/-
COR-CM (cell pub-hodgecm2, stage 2 of the Hodge ladder) — junction B01, leaf B01-O: the joint theta-pinned end displays of the x1 lane
(`CorCM/B01/FaceWedgeMeet*.lean`, lead NAMING RULING HOME/INBOX l.4194 (3)) with the universal LEVEL-MEETING binder `hLM` for the
model's Matsushima embedding `Model.embOf` DISCHARGED BY NAME by item (iii) D3 `Model.embOf_levelMeet`
(`Transposition/Item3LevelMeetHolds.lean`, tr-prover-3).  Sequel of `CorCM/B01/FaceWedgeMeetJointLevelMeet.lean` (p296136).  After this
file the clause-per-lane display carries ONE hypothesis — the per-face datum — and NO item-(iii) binder at all: (γ) `inner_emb` =
`Model.embOf_inner_emb` (D2, p290113), (β) `emb_cover` never occurs (re-typed to level-MEETING, COORDINATOR ASK 2026-08-21T18:15:15Z (i),
tgtbt-1 ruling STRONGER-THAN-CONSUMED),
level-meeting = `Model.embOf_levelMeet` (D3) — i.e. the re-typed clause `hLM` is not only consistent but PROVED at `Model.embOf`.
CAVEAT OF RECORD (b01-idea-1 IDEA-1v §3, HOME/INBOX l.4777; PKG `HodgeCM/Model/EndStateMeet.lean` ll. 18–29, hazard C6): clause (3) of the
per-face datum below is the CLOSURE-SPAN (generator) form of `Real34` relative to the PIECE-SUPPORTED embedding `Model.embOf`
(`Transposition/Item3EmbOf.lean`:375); for the GENUINE theta setting it fails as soon as the class set of the torus is non-trivial, so the
datum is inhabitable at `U_rec` only through non-genuine settings (it stays PerLFace-strength: idea-2 IDEA-2u, b28 §X7) and is NOT the
port socket — that is the MEETING form `Model.hc_cm_of_jointThetaPin_meeting_rec` (`FaceWedgeMeetJointMeeting.lean`:172, p292271) and its
LIFT variant `Model.hc_cm_of_jointThetaPin_lift_rec` (`FaceWedgeMeetJointLift.lean`).  What this file certifies is the DISCHARGE of
`hLM`.  AUTHORED AND FILED by seat prover-pub-hodgecm2-b01-x1-g3-0 (b01-x1 gen 3), 2026-08-21.  Theorems only: no `def`, no instance, no
cite binder, nothing cited as a record, nothing asserted, no `sorry`; `Interfaces.lean` (C1), the E term, `Transposition/*` and the other
`CorCM/B01/*` files untouched.
T5 (standing tribunal item, COORDINATOR RULING 2026-08-21T15:33:56Z (3)): single-hypothesis displays; the per-face binder set is the
T5-checked set of p296136 (f8be760e179d, 17:53:18Z) minus `hLM`; line requested on the exact bytes before filing all the same
(HOME/INBOX; HOME/T5-LEDGER.md).
FRAMING (COORDINATOR RULING 2026-08-21T11:55:35Z): `HC_CM` is NOT proved; B01-O is NOT proved; the per-face binder below is OPEN in the
tree at a general face and inhabited by no one.
-/
import Summits.HodgeConjecture.CorCM.B01.FaceWedgeMeetJointLevelMeet
import Summits.HodgeConjecture.CorCM.B01.Transposition.Item3LevelMeetHolds
import HarnessLib

/-!
# B01-O, joint theta-pinned displays with level-meeting for `embOf` discharged (item (iii) binder-free)

`Model.hc_cm_of_jointThetaPin_levelMeet[_rec]` (p296136) take, besides the per-face datum `h`, ONE universal binder `hLM` —
level-meeting for `Model.embOf` on `F²H²`-classes of the tower of every hermitian 3-space over every CM field `L` with `2 < [L:ℚ]`.  Item
(iii) D3 proves exactly that statement: `Model.embOf_levelMeet (hHD hI hU h₃) (hL : 2 < [L:ℚ]) (V) (Γ₁ Γ₂) (x y) (hx hy) (h)`
(`Transposition/Item3LevelMeetHolds.lean`; two-piece
meeting lemma on `[U(V)]`, a rational isometry `γ`, the level `Level.meetConj`, the level covering and the Hecke translation as the two
MORPHISMS).  Plugging it in (`hU := ballQuotientUniformisedDatum_of h₁`; `picardCMUniverse = universeOf` definitionally):

* `Model.exists_periodNV_free_of_jointThetaPin_generators (hHD hI h₁ h₃) (h)` — free face-period witnesses from the per-face datum of
  p296136 ALONE (S, Siso, translate-closure, C5′ at the pinned sets, generator-form `Real34`);
* `Model.hc_cm_of_jointThetaPin_generators (hHD hI h₁ h₃) (hR) (h) : HC_CM` and `Model.hc_cm_of_jointThetaPin_generators_rec (h) : HC_CM`
  (universe OF RECORD, ONE hypothesis);

Per-face binders left (∃ `ι₁ V σ`): DATA `S : Transposition.FaceThetaSupply` [S2] · DATA `Siso : Perl34.IsolationSetting H (Lp ℂ 2 V.autMeasure) …`
[(v-S)] · (1) translate-closure along the honest Hecke family [(vi-3)] · (2′) C5′ `gen12Meet` at the pinned theta sets [(v-g′)] ·
(3) generator (closure-span) form of `Real34` [(v-r); HAZARD class at `embOf`, see the caveat above].  NOT binders: item (iii) (D1 `embOf`
p289518, D2 p290113, D3), B01-H (p277416), Prop 3.6/Thm 3.7 (p277743, inside `IsolationSpans.periodNV_ofSetting_meet` p280226), HR (2,0),
the universe facts, Hom-fullness on `U_rec`.
STRENGTH: unchanged — every per-face display on this path is PeriodNV-strength with `Siso` un-pinned (idea-2 IDEA-2u, b28 §X7).
-/

noncomputable section

open scoped TensorProduct InnerProductSpace

namespace Summit.HodgeConjecture.CorCM

open MeasureTheory
open Literature.AlgebraicGeometry.Motives (CMType HodgeStructure)
open Literature.AlgebraicGeometry.Motives.HodgeStructure (conj)
open Literature.AlgebraicGeometry.HodgeTheory
open Literature.NumberTheory.Automorphic
open Literature.NumberTheory.Automorphic.PicardCM
open Prior.Perl34File (Perl34.IsolationSetting)
open Prior.Perl34File.Perl34

namespace Model

open Transposition

/-- **Free face-period witnesses from the per-face joint theta-pinned datum of p296136 alone** (S, Siso, translate-closure, C5′ at the
pinned theta sets, generator-form `Real34`, all read through `Model.embOf`): the level-meeting binder `hLM` of
`exists_periodNV_free_of_jointThetaPin_levelMeet` is `Model.embOf_levelMeet` (item (iii) D3). [folklore] -/
theorem exists_periodNV_free_of_jointThetaPin_generators (hHD : exists_isReal_hodgeModel)
    (hI : hodgePQ_independent_of_hodgeModel) (h₁ : BallQuotientUniformised) (h₃ : CMAbelianVarietyRealised)
    (h : ∀ (F : CMField), IsGalois ℚ F → 6 ≤ Module.finrank ℚ F → ∀ f : Face F,
      ∃ (ι₁ : F →+* ℂ) (V : HermSpace3 F ι₁) (σ : F →+* ℂ)
        (S : FaceThetaSupply (picardCMUniverse hHD hI h₁ h₃) ι₁ V F f.psi σ)
        (H CG G SK SigIdx SigIdxG : Type)
        (_ : NormedAddCommGroup H) (_ : InnerProductSpace ℂ H) (_ : CompleteSpace H)
        (_ : NormedAddCommGroup CG) (_ : NormedSpace ℂ CG) (_ : Group G) (_ : TopologicalSpace G) (_ : TopologicalSpace SK)
        (Siso : Perl34.IsolationSetting H (Lp ℂ 2 V.autMeasure) CG G SK SigIdx SigIdxG),
        S.TranslateClosed (Transposition.Model.heckeFamily hHD hI h₁ h₃) ∧
        (∀ (Γ : Level V) (ω₁ ω₂ : (picardCMUniverse hHD hI h₁ h₃).CohC ((picardCMUniverse hHD hI h₁ h₃).pms F ι₁ V Γ) 1),
          ω₁ ∈ S.Theta 0 Γ → ω₂ ∈ S.Theta 1 Γ →
          embOf hHD hI (ballQuotientUniformisedDatum_of h₁) h₃ Γ
              ((picardCMUniverse hHD hI h₁ h₃).cup2C ((picardCMUniverse hHD hI h₁ h₃).pms F ι₁ V Γ) 1 ω₁ ω₂) ≠ 0 →
            ∃ u ∈ Siso.t12.S12,
              ⟪embOf hHD hI (ballQuotientUniformisedDatum_of h₁) h₃ Γ
                  ((picardCMUniverse hHD hI h₁ h₃).cup2C ((picardCMUniverse hHD hI h₁ h₃).pms F ι₁ V Γ) 1 ω₁ ω₂), u⟫_ℂ ≠ 0) ∧
        (∀ χ : Siso.t34.X, Siso.t34.allowed χ → ∀ Φ : SK,
          Siso.t34.ϑ χ Φ ∈ (Submodule.span ℂ
            (thetaWedgeFns (picardCMUniverse hHD hI h₁ h₃) (embOf hHD hI (ballQuotientUniformisedDatum_of h₁) h₃)
              S.Theta 2 3)).topologicalClosure)) :
    ∀ (F : CMField), IsGalois ℚ F → 6 ≤ Module.finrank ℚ F → ∀ f : Face F,
      ∃ (ι₁ : F →+* ℂ) (V : HermSpace3 F ι₁) (σ : F →+* ℂ), (picardCMUniverse hHD hI h₁ h₃).PeriodNV ι₁ V F f.psi σ :=
  exists_periodNV_free_of_jointThetaPin_levelMeet hHD hI h₁ h₃
    (fun {_} hL {_} V Γ₁ Γ₂ x y hx hy hne =>
      embOf_levelMeet hHD hI (ballQuotientUniformisedDatum_of h₁) h₃ hL V Γ₁ Γ₂ x y hx hy hne) h

/-- **The clause-per-lane joint display, item (iii) binder-free**: per face, DATA `S` [S2] and `Siso` [(v-S)] with (1) translate-closure,
(2′) C5′ at the pinned theta sets [(v-g′)] and (3) generator-form `Real34` [(v-r)]; `hR` = Hom-fullness (a tree theorem on the universe
of record); level-meeting for `embOf` is `Model.embOf_levelMeet` (D3).  `HC_CM` is NOT proved. [folklore] -/
theorem hc_cm_of_jointThetaPin_generators (hHD : exists_isReal_hodgeModel) (hI : hodgePQ_independent_of_hodgeModel)
    (h₁ : BallQuotientUniformised) (h₃ : CMAbelianVarietyRealised) (hR : DeligneMilne1982_Thm_6_20_full)
    (h : ∀ (F : CMField), IsGalois ℚ F → 6 ≤ Module.finrank ℚ F → ∀ f : Face F,
      ∃ (ι₁ : F →+* ℂ) (V : HermSpace3 F ι₁) (σ : F →+* ℂ)
        (S : FaceThetaSupply (picardCMUniverse hHD hI h₁ h₃) ι₁ V F f.psi σ)
        (H CG G SK SigIdx SigIdxG : Type)
        (_ : NormedAddCommGroup H) (_ : InnerProductSpace ℂ H) (_ : CompleteSpace H)
        (_ : NormedAddCommGroup CG) (_ : NormedSpace ℂ CG) (_ : Group G) (_ : TopologicalSpace G) (_ : TopologicalSpace SK)
        (Siso : Perl34.IsolationSetting H (Lp ℂ 2 V.autMeasure) CG G SK SigIdx SigIdxG),
        S.TranslateClosed (Transposition.Model.heckeFamily hHD hI h₁ h₃) ∧
        (∀ (Γ : Level V) (ω₁ ω₂ : (picardCMUniverse hHD hI h₁ h₃).CohC ((picardCMUniverse hHD hI h₁ h₃).pms F ι₁ V Γ) 1),
          ω₁ ∈ S.Theta 0 Γ → ω₂ ∈ S.Theta 1 Γ →
          embOf hHD hI (ballQuotientUniformisedDatum_of h₁) h₃ Γ
              ((picardCMUniverse hHD hI h₁ h₃).cup2C ((picardCMUniverse hHD hI h₁ h₃).pms F ι₁ V Γ) 1 ω₁ ω₂) ≠ 0 →
            ∃ u ∈ Siso.t12.S12,
              ⟪embOf hHD hI (ballQuotientUniformisedDatum_of h₁) h₃ Γ
                  ((picardCMUniverse hHD hI h₁ h₃).cup2C ((picardCMUniverse hHD hI h₁ h₃).pms F ι₁ V Γ) 1 ω₁ ω₂), u⟫_ℂ ≠ 0) ∧
        (∀ χ : Siso.t34.X, Siso.t34.allowed χ → ∀ Φ : SK,
          Siso.t34.ϑ χ Φ ∈ (Submodule.span ℂ
            (thetaWedgeFns (picardCMUniverse hHD hI h₁ h₃) (embOf hHD hI (ballQuotientUniformisedDatum_of h₁) h₃)
              S.Theta 2 3)).topologicalClosure)) :
    HC_CM :=
  hc_cm_of_exists_facePeriod_free hHD hI h₁ h₃ (exists_periodNV_free_of_jointThetaPin_generators hHD hI h₁ h₃ h) hR

/-- **The clause-per-lane joint display on the universe OF RECORD, ONE hypothesis** (the four `_holds` data and
`deligneMilne1982_Thm_6_20_full_holds` plugged in; level-meeting for `embOf` discharged by D3; `let U := U_rec`, `let hU := …` for
legibility).  `HC_CM` is NOT proved: the hypothesis is open at a general face. [folklore] -/
theorem hc_cm_of_jointThetaPin_generators_rec :
    let U := picardCMUniverse exists_isReal_hodgeModel_holds hodgePQ_independent_of_hodgeModel_holds
      BallQuotient.ballQuotientUniformised_holds cmAbelianVarietyRealised_holds
    let hU := ballQuotientUniformisedDatum_of BallQuotient.ballQuotientUniformised_holds
    (∀ (F : CMField), IsGalois ℚ F → 6 ≤ Module.finrank ℚ F → ∀ f : Face F,
      ∃ (ι₁ : F →+* ℂ) (V : HermSpace3 F ι₁) (σ : F →+* ℂ)
        (S : FaceThetaSupply U ι₁ V F f.psi σ)
        (H CG G SK SigIdx SigIdxG : Type)
        (_ : NormedAddCommGroup H) (_ : InnerProductSpace ℂ H) (_ : CompleteSpace H)
        (_ : NormedAddCommGroup CG) (_ : NormedSpace ℂ CG) (_ : Group G) (_ : TopologicalSpace G) (_ : TopologicalSpace SK)
        (Siso : Perl34.IsolationSetting H (Lp ℂ 2 V.autMeasure) CG G SK SigIdx SigIdxG),
        S.TranslateClosed (Transposition.Model.heckeFamily exists_isReal_hodgeModel_holds hodgePQ_independent_of_hodgeModel_holds
          BallQuotient.ballQuotientUniformised_holds cmAbelianVarietyRealised_holds) ∧
        (∀ (Γ : Level V) (ω₁ ω₂ : U.CohC (U.pms F ι₁ V Γ) 1), ω₁ ∈ S.Theta 0 Γ → ω₂ ∈ S.Theta 1 Γ →
          embOf exists_isReal_hodgeModel_holds hodgePQ_independent_of_hodgeModel_holds hU cmAbelianVarietyRealised_holds Γ
              (U.cup2C (U.pms F ι₁ V Γ) 1 ω₁ ω₂) ≠ 0 →
            ∃ u ∈ Siso.t12.S12,
              ⟪embOf exists_isReal_hodgeModel_holds hodgePQ_independent_of_hodgeModel_holds hU cmAbelianVarietyRealised_holds Γ
                  (U.cup2C (U.pms F ι₁ V Γ) 1 ω₁ ω₂), u⟫_ℂ ≠ 0) ∧
        (∀ χ : Siso.t34.X, Siso.t34.allowed χ → ∀ Φ : SK,
          Siso.t34.ϑ χ Φ ∈ (Submodule.span ℂ (thetaWedgeFns U
            (embOf exists_isReal_hodgeModel_holds hodgePQ_independent_of_hodgeModel_holds hU cmAbelianVarietyRealised_holds)
              S.Theta 2 3)).topologicalClosure)) →
    HC_CM :=
  fun h ↦ hc_cm_of_jointThetaPin_generators _ _ _ _ deligneMilne1982_Thm_6_20_full_holds h

#print axioms hc_cm_of_jointThetaPin_generators_rec

end Model

end Summit.HodgeConjecture.CorCM

end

◆ ◆ ◆ ◆

Work request –
In the listing above, find the line with "open Prior.Perl34File (Perl34.IsolationSetting)" and the line with "alone** (S, Siso, translate-closure, C5′ at the". Output those two lines and every line between them, exactly as written.

Answer to this task –
open Prior.Perl34File (Perl34.IsolationSetting)
open Prior.Perl34File.Perl34

namespace Model

open Transposition

/-- **Free face-period witnesses from the per-face joint theta-pinned datum of p296136 alone** (S, Siso, translate-closure, C5′ at the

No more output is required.